The mechanism underlying splenic enlargement varies based on the etiology. In the case of acute infectious illness, the spleen performs increased work in clearing antigens and producing antibodies and increases the number of reticuloendothelial cells contained within the spleen. These increased immune functions may result in splenic hyperplasia. In the case of liver disease and congestion, underlying illness causes increased venous pressure causing congestive splenomegaly. Extramedullary hematopoiesis exhibited in myeloproliferative disorders can lead to splenic enlargement (infiltrative splenomegaly).[6][7]

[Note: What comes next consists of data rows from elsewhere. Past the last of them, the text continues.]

/-- **`dim A' = 4` Koszul–Young certificate ⇒ `R ≤ bR`**, every field: the same with UNIT pivots
(`intTriCheckUnit`). [cite: LandsbergOttaviani2015, Thm. 2.1] [cite: ConnerGesmundoLandsbergVentura2022, §3 eq. (8)] -/
theorem le_algBorderRank_of_kyCheck4Unit (K : Type u) [Field K] {a b c : ℕ} [NeZero a]
    [NeZero b] [NeZero c] (M : List (List ℤ)) (T : Fin a → Fin b → Fin c → ℤ) {n R : ℕ}
    {rows : List (List (ℕ × ℤ))} {piv : List ℕ}
    (h : intTriCheckUnit n (kyEntry4 a b c M T) rows piv = true) (hR : 3 * (R - 1) < n) :
    R ≤ algBorderRank (fun i j l => (T i j l : K)) := by
  have e : kyEntry4 a b c M T =
      fun r q => koszulFlatteningGen 4 1 (mat4 a M).mulVecLin T (rowDec4 c r) (colDec4 b q) :=
    funext fun r => funext fun q => kyEntry4_eq a b c M T r q
  rw [e] at h
  have hr := le_rank_of_intTriCheckUnit (F := K) (koszulFlatteningGen 4 1 (mat4 a M).mulVecLin T)
    (rowDec4 c) (colDec4 b) h
  have hm : (koszulFlatteningGen 4 1 (mat4 a M).mulVecLin T).map (Int.cast : ℤ → K) =
      koszulFlatteningGen 4 1 ((mat4 a M).map (Int.cast : ℤ → K)).mulVecLin
        (fun i j l => (T i j l : K)) :=
    koszulFlatteningGen_mulVecLin_map 4 1 (Int.castRingHom K) (mat4 a M) T
  rw [hm] at hr
  refine le_algBorderRank_of_lt_rank_koszulFlatteningGen 4 1 ((mat4 a M).map (Int.cast : ℤ → K)) _ ?_
  have h3 : (4 - 1).choose 1 = 3 := by decide
  rw [h3]
  omega

/-- A bound certified for `(l, j, i) ↦ T i j l` (third factor wedged, second dualised) is a bound for
`T` (`algBorderRank_swap₂₃` and `algBorderRank_rotate`). [cite: Blaser2013, §5.1 (permutation of tensors)] -/
theorem le_algBorderRank_of_swap₁₃ (K : Type u) [Field K] {a b c : ℕ}
    (T : Fin a → Fin b → Fin c → ℤ) {R : ℕ} (h : R ≤ algBorderRank (fun l j i => (T i j l : K))) :
    R ≤ algBorderRank (fun i j l => (T i j l : K)) := by
  refine le_algBorderRank_of_rotate₂ K T ?_
  rw [← algBorderRank_swap₂₃ (fun l i j => (T i j l : K))]
  exact h

end KYGen

end Literature.Computability.AlgebraicComplexity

Splenic sequestration crisis (SSC) is a life-threatening illness common in pediatric patients with homozygous sickle cell disease and beta-thalassemia. Up to 30% of these children may develop SSC with a mortality rate of up to 15%. This crisis occurs when splenic vaso-occlusion causes a large percentage of total blood volume to become trapped within the spleen. Clinical signs include a severe, rapid drop in hemoglobin leading to hypovolemic shock and death. Pediatric patients with sickle cell disease and beta-thalassemia experience multiple splenic infarcts, resulting in splenic fibrosis and scarring. Over time, this leads to a small, auto infarcted spleen typically by the time patients reach adulthood. Splenic sequestration crisis can only occur in functioning spleens which may be why this crisis is rarely seen in adults. However, late adolescent or adult patients in this group who maintain splenic function may also develop the splenic sequestration crisis.

Epidemiology

Splenomegaly is a rare condition, with an estimated prevalence of approximately 2% of the total United States population. In adults, there has been no reported predominance in prevalence based on ethnicity, gender, or age. In Asia and Africa, tropical splenomegaly is very common. In older people, the capsule of the spleen is thin, thus the risk of rupture is higher.

Pathophysiology

Splenomegaly can be classified based on its pathophysiologic mechanism: 

  • Congestive, by pooled blood (e.g., portal hypertension)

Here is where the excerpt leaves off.